Assigned task: Your answer should consist of every line in the records that holds "positivity".

The records:
····················

/-- **QUANTITATIVE ORDER-PARAMETER BOUND FOR A CONSERVED ON-SITE CHARGE, any state with Bogoliubov rows**: with `q` even Hermitian
and conserved term by term (`Q_Z Φ(Z) = Φ(Z) Q_Z`), `O` of charge `κ` (`Q_Λ O − O Q_Λ = κO`), ANY region `Λ₁ ⊇ Λ`, real weights
`f ≡ 1` on `Λ`, `f ≡ 0` off `Λ₁` and any constants `c_Z`:
`|κ|²|ω(O)|² ≤ β‖O‖² · 4‖q‖² Σ_{Z ⊆ thicken Λ₁ R} ‖Φ(Z)‖ (Σ_{x∈Z}|f(x) − c_Z|)²`. [cite: KleinLandauShucker1981] [cite: DLS1978, §2 eq. (28)] -/
theorem HasBogoliubovRows.norm_sq_expect_le_of_conservedCharge (h : ω.HasBogoliubovRows Ψ R β) (hβ : 0 ≤ β)
    {q : FermionOp ({0} : Finset (Site d))} (hq : q.IsHermitian) (hqe : parityAut q = q)
    (hcons : ∀ Z : Finset (Site d), Commute (chargeSum q Z) (Ψ.Φ Z))
    {Λ : Finset (Site d)} (O : FermionOp Λ) {κ : ℂ} (hO : chargeSum q Λ * O - O * chargeSum q Λ = κ • O)
    {Λ₁ : Finset (Site d)} (h₁ : Λ ⊆ Λ₁) {f : Site d → ℝ} (hf1 : ∀ x ∈ Λ, f x = 1) (hf0 : ∀ x ∉ Λ₁, f x = 0)
    (c : Finset (Site d) → ℝ) :
    ‖κ‖ ^ 2 * ‖ω.expect Λ O‖ ^ 2 ≤ β * ‖O‖ ^ 2 *
      (4 * ‖q‖ ^ 2 * ∑ Z ∈ (thicken Λ₁ R).powerset, ‖Ψ.Φ Z‖ * (∑ x ∈ Z, |f x - c Z|) ^ 2) := by
  have hCO : weightedCharge q f Λ₁ * fermionEmbed (PolySite.incl h₁) O - fermionEmbed (PolySite.incl h₁) O * weightedCharge q f Λ₁ =
      κ • fermionEmbed (PolySite.incl h₁) O := by
    rw [weightedCharge_commutator_fermionEmbed hqe h₁ hf1 O, hO, map_smul]
  refine (h.norm_sq_expect_le_of_double_commutator hβ h₁ le_rfl O (weightedCharge q f Λ₁) hCO).trans ?_
  refine mul_le_mul_of_nonneg_left ?_ (by positivity)
  have hW : fermionEmbed (PolySite.incl ((subset_thicken Λ₁ R).trans le_rfl)) (weightedCharge q f Λ₁) =
      weightedCharge q f (thicken Λ₁ R) :=
    fermionEmbed_incl_weightedCharge _ fun x _ hx => hf0 x hx
  rw [hW, conjTranspose_weightedCharge hq]
  exact norm_doubleCommutator_weightedCharge_localHamiltonian_le hqe hcons _ f c

/-- **MERMIN–WAGNER CRITERION FOR A CONSERVED ON-SITE CHARGE, any state with Bogoliubov rows.** Let `Ψ` be translation covariant
of finite range `R`, `q ∈ 𝔄_{{0}}` even and Hermitian, conserved by every term of `Ψ`, and `O ∈ 𝔄_Λ` of charge `κ ≠ 0`. If for every
`ε > 0` there are `Λ₁ ⊇ Λ`, weights `f ≡ 1` on `Λ`, `f ≡ 0` off `Λ₁`, and a modulus `b` with `|f(x) − f(y)| ≤ b(x)` for
`‖y − x‖_∞ ≤ R` and `4‖q‖² |box ⌊R⌋| S_Ψ Σ_{x ∈ thicken Λ₁ R} b(x)² ≤ ε`, then `ω(O) = 0` for every state `ω` with the Bogoliubov rows
of `Ψ` at `β ≥ 0`. [cite: KleinLandauShucker1981] [cite: ArakiMoriya2003, Theorem 12.11] -/
theorem HasBogoliubovRows.expect_eq_zero_of_conservedCharge (h : ω.HasBogoliubovRows Ψ R β) (hβ : 0 ≤ β)
    (hT : Ψ.IsTranslationInvariant) (hR : Ψ.HasFiniteRange R)
    {q : FermionOp ({0} : Finset (Site d))} (hq : q.IsHermitian) (hqe : parityAut q = q)
    (hcons : ∀ Z : Finset (Site d), Commute (chargeSum q Z) (Ψ.Φ Z))
    {Λ : Finset (Site d)} (O : FermionOp Λ) {κ : ℂ} (hκ : κ ≠ 0) (hO : chargeSum q Λ * O - O * chargeSum q Λ = κ • O)
    (hf : ∀ ε : ℝ, 0 < ε → ∃ (Λ₁ : Finset (Site d)) (_ : Λ ⊆ Λ₁) (f b : Site d → ℝ),
      (∀ x ∈ Λ, f x = 1) ∧ (∀ x ∉ Λ₁, f x = 0) ∧ (∀ x y : Site d, y - x ∈ box d ⌊R⌋₊ → |f x - f y| ≤ b x) ∧
      4 * ‖q‖ ^ 2 * (((box d ⌊R⌋₊).card : ℝ) * (∑ X ∈ (thicken ({0} : Finset (Site d)) R).powerset with (0 : Site d) ∈ X, ‖Ψ.Φ X‖) *
        ∑ x ∈ thicken Λ₁ R, b x ^ 2) ≤ ε) :
    ω.expect Λ O = 0 := by
  refine h.expect_eq_zero_of_small_double_commutators hβ O hκ fun ε hε => ?_
  obtain ⟨Λ₁, h₁, f, b, hf1, hf0, hb, hε'⟩ := hf ε hε
  refine ⟨Λ₁, h₁, thicken Λ₁ R, le_rfl, weightedCharge q f Λ₁, ?_, ?_⟩
  · rw [weightedCharge_commutator_fermionEmbed hqe h₁ hf1 O, hO, map_smul]
  · have hW : fermionEmbed (PolySite.incl ((subset_thicken Λ₁ R).trans le_rfl)) (weightedCharge q f Λ₁) =
        weightedCharge q f (thicken Λ₁ R) :=
      fermionEmbed_incl_weightedCharge _ fun x _ hx => hf0 x hx
    rw [hW, conjTranspose_weightedCharge hq]
    obtain ⟨c, hc⟩ := Ψ.sum_norm_mul_sq_sum_le hT hR (thicken Λ₁ R) hb
    refine (norm_doubleCommutator_weightedCharge_localHamiltonian_le hqe hcons _ f c).trans (le_trans ?_ hε')
    exact mul_le_mul_of_nonneg_left hc (by positivity)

····················

Result for this task:
  refine mul_le_mul_of_nonneg_left ?_ (by positivity)
    exact mul_le_mul_of_nonneg_left hc (by positivity)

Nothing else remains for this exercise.